Нацистский режим в этой же координате своей логикой и последствиями действий на несколько лет обогнал привычные формы логики и схематизм поведения. «Только представим, – говорилось в секретном докладе об убийстве 5000 евреев в июне 1943 года, – что об этих событиях станет известно другой стороне и она будет их использовать. Вероятнее всего, такая пропаганда не будет иметь воздействия только потому, что люди, читающие и слышащие об этом, просто не будут готовы этому поверить»[598]
. О том, что нацисты в концентрационных лагерях говорили узникам, что, даже если последние выживут, их рассказам все равно не поверят, свидетельствуют многие уцелевшие заключенные. Расчет оказался верным: действия нацистов заставляли «противника» не верить, задавать вопросы и терзаться сомнениями, на которые уходило время и силы. Тем самым выигрывалось время для победы.Недоумение, неверие, растерянность, необходимость осознать происходящее отмечены в воспоминаниях очевидцев. Киевлянка Ирина Хорошунова, услышав, что киевских евреев гонят в Бабий Яр, записала в дневнике: «Не знаю, что там. Одно знаю – происходит что-то ужасное, страшное, что-то невообразимое, чего нельзя ни понять, ни осознать, ни объяснить»[599]
. Актриса Киевского театра драмы Д. Проничева, которая выжила во время расстрелов в Бабьем Яру, вспоминала, что, когда шла с тысячами евреев к месту казни, не верила в то, что гибель возможна, и задавалась вопросами: «Особенно странными были эти близкие пулеметные очереди. Она все еще не могла и мысли допустить, что это расстрел. Во-первых, такие огромные массы людей! Такого не бывает! И потом – зачем?!»[600] Л. Лангфус приводит эпизод, которому был свидетелем, как некий молодой человек буквально на пороге газовой камеры воззвал: «Братья-евреи! Не верьте, что вас ведут на смерть. Невозможно помыслить такое, чтобы тысячи невинных людей вели вдруг на ужасную смерть. Это исключено, на свете не может быть такого жестокого, дрожь наводящего злодейства. Те, кто сказал вам это, определенно имеют какую-то цель»[601]. «Прибывшие не чувствовали за собой никакой вины. Не понимали, что с ними происходит»[602], – вспоминала бывшая узница К. Живульская.Х. Арендт, оказавшаяся сторонним наблюдателем, вспоминала, что даже ей понадобилось время, чтобы осознать происходящее: «Мы узнали про Освенцим в 1943 году.
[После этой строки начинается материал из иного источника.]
/-- … and `Var xₙ ≤ ((1+ρ²/4)ⁿ − 1)(Aₙs)² + (q²/4)·sqFloor`. -/
theorem recExp_scale_var_le (a : ℕ → K) (n : ℕ) (s : K) (h : NoSatR F (affMap a fun _ => 0) n s) :
    recExp F (affMap a fun _ => 0) n (fun t => (t - affGain a n * s) ^ 2) s
      ≤ ((1 + ρ ^ 2 / 4) ^ n - 1) * (affGain a n * s) ^ 2
        + q ^ 2 / 4 * sqFloor (ρ ^ 2 / 4) a n := by
  rw [recExp_scale_var_eq F a n s h]
  have := recExp_scale_sq_le hS a n s h
  linarith

/-- **Relative form — the `(1+u²)ⁿ` law with its exact hypotheses.** If no branch saturates AND every
pre-rounding value on every branch is in the relative-spacing regime `q ≤ ρ|c|`, then
`E xₙ² ≤ (1+ρ²/4)ⁿ (Aₙs)²`. -/
theorem recExp_scale_sq_le_rel (a : ℕ → K) (n : ℕ) (s : K) (h : NoSatR F (affMap a fun _ => 0) n s)
    (hN : PreAll F (affMap a fun _ => 0) n (fun c => q ≤ ρ * |c|) s) :
    recExp F (affMap a fun _ => 0) n (fun t => t ^ 2) s ≤ (1 + ρ ^ 2 / 4) ^ n * (affGain a n * s) ^ 2 := by
  have := recExp_scale_sq_le_of_preAll F (by positivity : (0 : K) ≤ ρ ^ 2 / 4) 0 n a s
    (preAll_mono F _ n ?_ s (preAll_and F _ n s h hN))
  · simpa using this
  intro c ⟨hc, hq⟩
  rw [clamp_eq_self hc]
  have h1 := (srVar_le_gap_sq_div_four F c).trans
    (div_le_div_of_nonneg_right (pow_le_pow_left₀
      (sub_nonneg.mpr (roundDown_le_roundUp F c)) ((hS c hc).trans (max_le hq le_rfl)) 2)
      (by norm_num : (0 : K) ≤ 4))
  have e : (ρ * |c|) ^ 2 = ρ ^ 2 * c ^ 2 := by rw [mul_pow, sq_abs]
  rw [e] at h1
  nlinarith [h1]
import Summits.Ventures.Crystal3D.Theorems.StickyWulffConstantCoaxialWallLawBarlowWindowFrames
import HarnessLib

/-!
# (D4″-menu) THE FRAME LEMMA under the abstract eighteen-vector neighbour menu
# (crux `CoaxialWallLaw`, stmt-Ventures-19481, line `WallLedgerF`; re-base of `…BarlowWindowFrames` for 𝒰_cx)

HONEST FRAMING. Venture `Summits/Ventures/Crystal3D` (cell `crystal3d-full`), helper `--supports` the crux
`CoaxialWallLaw` (stmt-Ventures-19481, `route-Ventures-StickyWulffConstant`), REGISTERED line `WallLedgerF` (planner
cf-p1, decision (lxii): the non-Barlow coaxial universe of record is the COAXIAL MODULE universe 𝒰_cx).  Rung credit;
F-C1 not moved; census-free.

`…BarlowWindowFrames` proved the frame lemma on Barlow windows, but its proofs use the stacking only through the
NEIGHBOUR MENU: every occupied unit offset of the reader `q` lies in `D₊ ∪ D₋ = fccSlots ∪ basalMirror '' fccSlots`.
This file re-proves the same statements under exactly that hypothesis,
`hmenu : ∀ x ∈ X, dist q x = 1 → x − q ∈ fccSlots ∨ x − q ∈ basalMirror '' fccSlots`,
so that they apply verbatim to COAXIAL-MODULE windows (19481-p1's `coaxialModule_neighbour_mem`) as well as to Barlow
windows (`barlow_neighbour_mem`):
* `slot_mem_menu`, `frame_of_face_occupied_menu`;
* **`frame_of_isFull_menu`**, **`frame_of_isTwinReading_menu`**, **`frame_of_isNarrow_menu`**, **`frame_of_isEndMove_menu`**,
  `frame_of_isMoving_menu` — every `v2(A)` reading frame at `q` has `G '' fccSlots = D₊` or `= D₋`.
WHAT THIS IS NOT: not the bridge, not the tail; F-C1 not moved.
-/

noncomputable section

namespace Summit.Ventures.Crystal3D.Theorems

open Summit.Ventures.Crystal3D Finset
open Literature.MathematicalPhysics.StatisticalMechanics (basalMirror)
open scoped InnerProductSpace

section Frame

variable {X : Finset (EuclideanSpace ℝ (Fin 3))} {q : EuclideanSpace ℝ (Fin 3)}

/-- An occupied `G`-slot of `q` is a vector of `D₊ ∪ D₋`. -/
theorem slot_mem_menu (hmenu : ∀ x ∈ X, dist q x = 1 →
      x - q ∈ fccSlots ∨ x - q ∈ (basalMirror : EuclideanSpace ℝ (Fin 3) → EuclideanSpace ℝ (Fin 3)) '' ↑fccSlots)
    (G : EuclideanSpace ℝ (Fin 3) ≃ₗᵢ[ℝ] EuclideanSpace ℝ (Fin 3))
    {w : EuclideanSpace ℝ (Fin 3)} (hw : w ∈ fccSlots) (hocc : q + G w ∈ X) :
    G w ∈ fccSlots ∨ G w ∈ (basalMirror : EuclideanSpace ℝ (Fin 3) → EuclideanSpace ℝ (Fin 3)) '' ↑fccSlots := by
  have hd : dist q (q + G w) = 1 := by
    rw [dist_eq_norm, sub_add_cancel_left, norm_neg, LinearIsometryEquiv.norm_map, norm_eq_one_of_mem_fccSlots hw]
  have := hmenu _ hocc hd
  rwa [add_sub_cancel_left] at this

/-- An occupied unit offset of `q` is a neighbour-menu vector. -/
theorem mem_menu_of_occupied (hmenu : ∀ x ∈ X, dist q x = 1 →
      x - q ∈ fccSlots ∨ x - q ∈ (basalMirror : EuclideanSpace ℝ (Fin 3) → EuclideanSpace ℝ (Fin 3)) '' ↑fccSlots)
    {y : EuclideanSpace ℝ (Fin 3)} (hy1 : ‖y‖ = 1) (hocc : q + y ∈ X) :
    y ∈ fccSlots ∨ y ∈ (basalMirror : EuclideanSpace ℝ (Fin 3) → EuclideanSpace ℝ (Fin 3)) '' ↑fccSlots := by
  have hd : dist q (q + y) = 1 := by rw [dist_eq_norm, sub_add_cancel_left, norm_neg, hy1]
  have := hmenu _ hocc hd
  rwa [add_sub_cancel_left] at this

/-- **Core**: three occupied `G`-slots of `q` forming a `60°` face force `G '' fccSlots = D₊` or `= D₋`. -/
theorem frame_of_face_occupied_menu (hmenu : ∀ x ∈ X, dist q x = 1 →
      x - q ∈ fccSlots ∨ x - q ∈ (basalMirror : EuclideanSpace ℝ (Fin 3) → EuclideanSpace ℝ (Fin 3)) '' ↑fccSlots)
    (G : EuclideanSpace ℝ (Fin 3) ≃ₗᵢ[ℝ] EuclideanSpace ℝ (Fin 3))
    {a b c : EuclideanSpace ℝ (Fin 3)} (ha : a ∈ fccSlots) (hb : b ∈ fccSlots) (hc : c ∈ fccSlots)
    (hab : ⟪a, b⟫_ℝ = 1 / 2) (hac : ⟪a, c⟫_ℝ = 1 / 2) (hbc : ⟪b, c⟫_ℝ = 1 / 2)
    (hoa : q + G a ∈ X) (hob : q + G b ∈ X) (hoc : q + G c ∈ X) :
    (G : EuclideanSpace ℝ (Fin 3) → EuclideanSpace ℝ (Fin 3)) '' ↑fccSlots = ↑fccSlots ∨
      (G : EuclideanSpace ℝ (Fin 3) → EuclideanSpace ℝ (Fin 3)) '' ↑fccSlots =
        (basalMirror : EuclideanSpace ℝ (Fin 3) → EuclideanSpace ℝ (Fin 3)) '' ↑fccSlots := by
  have hGab : ⟪G a, G b⟫_ℝ = 1 / 2 := by rw [LinearIsometryEquiv.inner_map_map, hab]
  have hGac : ⟪G a, G c⟫_ℝ = 1 / 2 := by rw [LinearIsometryEquiv.inner_map_map, hac]
  have hGbc : ⟪G b, G c⟫_ℝ = 1 / 2 := by rw [LinearIsometryEquiv.inner_map_map, hbc]
  rcases face_pure_of_neighbourMenu (slot_mem_menu hmenu G ha hoa) (slot_mem_menu hmenu G hb hob)
    (slot_mem_menu hmenu G hc hoc) hGab hGac hGbc with ⟨h1, h2, h3⟩ | ⟨h1, h2, h3⟩
  · left
    have hrefl : ((LinearIsometryEquiv.refl ℝ (EuclideanSpace ℝ (Fin 3)) :
        EuclideanSpace ℝ (Fin 3) → EuclideanSpace ℝ (Fin 3)) '' ↑fccSlots) = ↑fccSlots := by
      simp
    have key := image_fccSlots_eq_of_triangle G (LinearIsometryEquiv.refl ℝ _) ha hb hc hab hac hbc
      (by rw [hrefl]; exact mem_coe.2 h1) (by rw [hrefl]; exact mem_coe.2 h2) (by rw [hrefl]; exact mem_coe.2 h3)
    rwa [hrefl] at key
  · right
    exact image_fccSlots_eq_of_triangle G basalMirror ha hb hc hab hac hbc h1 h2 h3

/-- **FULL readings**: `IsFull X G q` forces `G '' fccSlots ∈ {D₊, D₋}`. -/
theorem frame_of_isFull_menu (hmenu : ∀ x ∈ X, dist q x = 1 →
      x - q ∈ fccSlots ∨ x - q ∈ (basalMirror : EuclideanSpace ℝ (Fin 3) → EuclideanSpace ℝ (Fin 3)) '' ↑fccSlots)
    {G : EuclideanSpace ℝ (Fin 3) ≃ₗᵢ[ℝ] EuclideanSpace ℝ (Fin 3)} (h : IsFull X G q) :
    (G : EuclideanSpace ℝ (Fin 3) → EuclideanSpace ℝ (Fin 3)) '' ↑fccSlots = ↑fccSlots ∨
      (G : EuclideanSpace ℝ (Fin 3) → EuclideanSpace ℝ (Fin 3)) '' ↑fccSlots =
        (basalMirror : EuclideanSpace ℝ (Fin 3) → EuclideanSpace ℝ (Fin 3)) '' ↑fccSlots := by
  obtain ⟨a, ha, b, hb, c, hc, hab, hac, hbc⟩ := exists_model_face
  exact frame_of_face_occupied_menu hmenu G ha hb hc hab hac hbc (h a ha) (h b hb) (h c hc)

/-- **TWIN-DOZEN readings**: `IsTwinReading X G m q` forces `G '' fccSlots ∈ {D₊, D₋}` (the lower face is occupied). -/
theorem frame_of_isTwinReading_menu (hmenu : ∀ x ∈ X, dist q x = 1 →
      x - q ∈ fccSlots ∨ x - q ∈ (basalMirror : EuclideanSpace ℝ (Fin 3) → EuclideanSpace ℝ (Fin 3)) '' ↑fccSlots)
    {G : EuclideanSpace ℝ (Fin 3) ≃ₗᵢ[ℝ] EuclideanSpace ℝ (Fin 3)}
    {m : EuclideanSpace ℝ (Fin 3)} (h : IsTwinReading X G m q) :
    (G : EuclideanSpace ℝ (Fin 3) → EuclideanSpace ℝ (Fin 3)) '' ↑fccSlots = ↑fccSlots ∨
      (G : EuclideanSpace ℝ (Fin 3) → EuclideanSpace ℝ (Fin 3)) '' ↑fccSlots =
        (basalMirror : EuclideanSpace ℝ (Fin 3) → EuclideanSpace ℝ (Fin 3)) '' ↑fccSlots := by
  obtain ⟨⟨hm, hmn⟩, hown, -, -⟩ := h
  have hm' : ‖-m‖ = 1 := by rw [norm_neg, hm]
  have hmn' : ∀ w ∈ fccSlots, ⟪G w, -m⟫_ℝ = 0 ∨ ⟪G w, -m⟫_ℝ = Real.sqrt (2 / 3) ∨ ⟪G w, -m⟫_ℝ = -Real.sqrt (2 / 3) := by
    intro w hw
    rcases hmn w hw with h0 | h0 | h0
    · exact Or.inl (by rw [inner_neg_right, h0, neg_zero])
    · exact Or.inr (Or.inr (by rw [inner_neg_right, h0]))
    · exact Or.inr (Or.inl (by rw [inner_neg_right, h0, neg_neg]))
  have hr : 0 < Real.sqrt (2 / 3) := Real.sqrt_pos.2 (by norm_num)
  obtain ⟨a, ha, b, hb, c, hc, hna, hnb, hnc, hab, hac, hbc, -, -⟩ := exists_far_frame G hm' hmn'
  have neg_of : ∀ {w : EuclideanSpace ℝ (Fin 3)}, ⟪G w, -m⟫_ℝ = Real.sqrt (2 / 3) → ⟪G w, m⟫_ℝ ≤ 0 := by
    intro w hw; rw [inner_neg_right] at hw; linarith
  exact frame_of_face_occupied_menu hmenu G ha hb hc hab hac hbc (hown a ha (neg_of hna)) (hown b hb (neg_of hnb))
    (hown c hc (neg_of hnc))

/-- **NARROW readings**: `IsNarrow X G d q` forces `G '' fccSlots ∈ {D₊, D₋}` (the positive face is occupied). -/
theorem frame_of_isNarrow_menu (hmenu : ∀ x ∈ X, dist q x = 1 →
      x - q ∈ fccSlots ∨ x - q ∈ (basalMirror : EuclideanSpace ℝ (Fin 3) → EuclideanSpace ℝ (Fin 3)) '' ↑fccSlots)
    {G : EuclideanSpace ℝ (Fin 3) ≃ₗᵢ[ℝ] EuclideanSpace ℝ (Fin 3)}
    {d : EuclideanSpace ℝ (Fin 3)} (h : IsNarrow X G d q) :
    (G : EuclideanSpace ℝ (Fin 3) → EuclideanSpace ℝ (Fin 3)) '' ↑fccSlots = ↑fccSlots ∨
      (G : EuclideanSpace ℝ (Fin 3) → EuclideanSpace ℝ (Fin 3)) '' ↑fccSlots =
        (basalMirror : EuclideanSpace ℝ (Fin 3) → EuclideanSpace ℝ (Fin 3)) '' ↑fccSlots := by
  obtain ⟨-, m, ⟨hm, hmn⟩, -, hpos⟩ := h
  have hr : 0 < Real.sqrt (2 / 3) := Real.sqrt_pos.2 (by norm_num)
  obtain ⟨a, ha, b, hb, c, hc, hna, hnb, hnc, hab, hac, hbc, -, -⟩ := exists_far_frame G hm hmn
  exact frame_of_face_occupied_menu hmenu G ha hb hc hab hac hbc (hpos a ha (by rw [hna]; exact hr))
    (hpos b hb (by rw [hnb]; exact hr)) (hpos c hc (by rw [hnc]; exact hr))

/-- **THE FRAME LEMMA for movers** under the neighbour menu: every mover clause of `IsEndMove X v G d q b` forces
`G '' fccSlots = D₊` or `= D₋`. -/
theorem frame_of_isEndMove_menu (hmenu : ∀ x ∈ X, dist q x = 1 →
      x - q ∈ fccSlots ∨ x - q ∈ (basalMirror : EuclideanSpace ℝ (Fin 3) → EuclideanSpace ℝ (Fin 3)) '' ↑fccSlots)
    {v : WordVersion} {G : EuclideanSpace ℝ (Fin 3) ≃ₗᵢ[ℝ] EuclideanSpace ℝ (Fin 3)}
    {d b : EuclideanSpace ℝ (Fin 3)} (h : IsEndMove X v G d q b) :
    (G : EuclideanSpace ℝ (Fin 3) → EuclideanSpace ℝ (Fin 3)) '' ↑fccSlots = ↑fccSlots ∨
      (G : EuclideanSpace ℝ (Fin 3) → EuclideanSpace ℝ (Fin 3)) '' ↑fccSlots =
        (basalMirror : EuclideanSpace ℝ (Fin 3) → EuclideanSpace ℝ (Fin 3)) '' ↑fccSlots := by
  rcases h with ⟨hread, -, -⟩ | ⟨m, htr, -, -, -⟩
  · rcases hread with hf | ⟨-, hn⟩ | ⟨m, htr, -⟩
    · exact frame_of_isFull_menu hmenu hf
    · exact frame_of_isNarrow_menu hmenu hn
    · exact frame_of_isTwinReading_menu hmenu htr
  · exact frame_of_isTwinReading_menu hmenu htr

/-- The same for a MOVING state `IsMoving X v G d q`. -/
theorem frame_of_isMoving_menu (hmenu : ∀ x ∈ X, dist q x = 1 →
      x - q ∈ fccSlots ∨ x - q ∈ (basalMirror : EuclideanSpace ℝ (Fin 3) → EuclideanSpace ℝ (Fin 3)) '' ↑fccSlots)
    {v : WordVersion} {G : EuclideanSpace ℝ (Fin 3) ≃ₗᵢ[ℝ] EuclideanSpace ℝ (Fin 3)}
    {d : EuclideanSpace ℝ (Fin 3)} (h : IsMoving X v G d q) :
    (G : EuclideanSpace ℝ (Fin 3) → EuclideanSpace ℝ (Fin 3)) '' ↑fccSlots = ↑fccSlots ∨
      (G : EuclideanSpace ℝ (Fin 3) → EuclideanSpace ℝ (Fin 3)) '' ↑fccSlots =
        (basalMirror : EuclideanSpace ℝ (Fin 3) → EuclideanSpace ℝ (Fin 3)) '' ↑fccSlots := by
  rcases h with hf | ⟨m, htr, -⟩ | ⟨-, hn⟩
  · exact frame_of_isFull_menu hmenu hf
  · exact frame_of_isTwinReading_menu hmenu htr
  · exact frame_of_isNarrow_menu hmenu hn

end Frame

end Summit.Ventures.Crystal3D.Theorems

end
И мы сначала не поверили, потому что с военной точки зрения это было ненужно и необоснованно. Мой муж – бывший военный историк, он понимает что-то в этом деле. Он сказал, не будь легковерной, не принимай эти истории за чистую монету. Они не могут зайти так далеко»[603]
. При этом нередко, даже когда происходящее становилось очевидным, ясности не наступало, так как понимание происходящего было равносильно потере рассудка. «Я думал о том, что жгли живых, и говорил себе: нет, невозможно, иначе бы я рехнулся», – вспоминал Э. Визель[604].С этой вывернутой наизнанку логикой узникам и наблюдателям приходилось сталкиваться и в деталях. Одной из таких деталей был уже упоминавшийся лозунг «Arbeit macht frei» («Труд освобождает»), сознательно размещенный именно на главных воротах Освенцима, Заксенхаузена, Терезина и Гросс-Розена, а не на каком-либо здании внутри лагеря. Таким образом, он мог быть прочитан только с внешней стороны. То есть он был обращен к тем, кто входит, а не к тем, кто внутри. Этот лозунг был знаком двух параллельных миров, существовавших в Концентрационном мире: мира эсэсовцев и мира заключенных. Каждый из этих миров воспринимал лозунг в своем языке, и в обоих случаях он выглядел абсурдом и уводил человека за пределы реальности.
Узник, только попавший в лагерь и прочитавший лозунг снаружи, воспринимал его как указание на то, что, трудясь честно, можно освободиться из лагеря, и это поддерживало в нем иллюзии ровно столько времени, сколько требовалось для его переработки лагерной средой. Узник Освенцима П. Леви, «читавший» этот лозунг изнутри, расшифровывал его с позиции эсэсовцев совершенно иначе: «Работа – это наказание и страдание, и это не для нас, героев и лучших людей Рейха. Это для вас, врагов Рейха. И единственная свобода, которая вас ожидает, – это смерть». Эта позиция совпадала и с позицией старых узников. Далее Леви пишет: «Если бы фашизм победил, то эта надпись была бы на любом рабочем месте»[605]
. Это один из самых характерных примеров. В целом же почти каждая деталь Концентрационного мира, почти каждая подробность его жизни и быта вызывала вопросы: «Что это?», «Для чего это?», «Какой в этом смысл?», «Что это значит на самом деле?».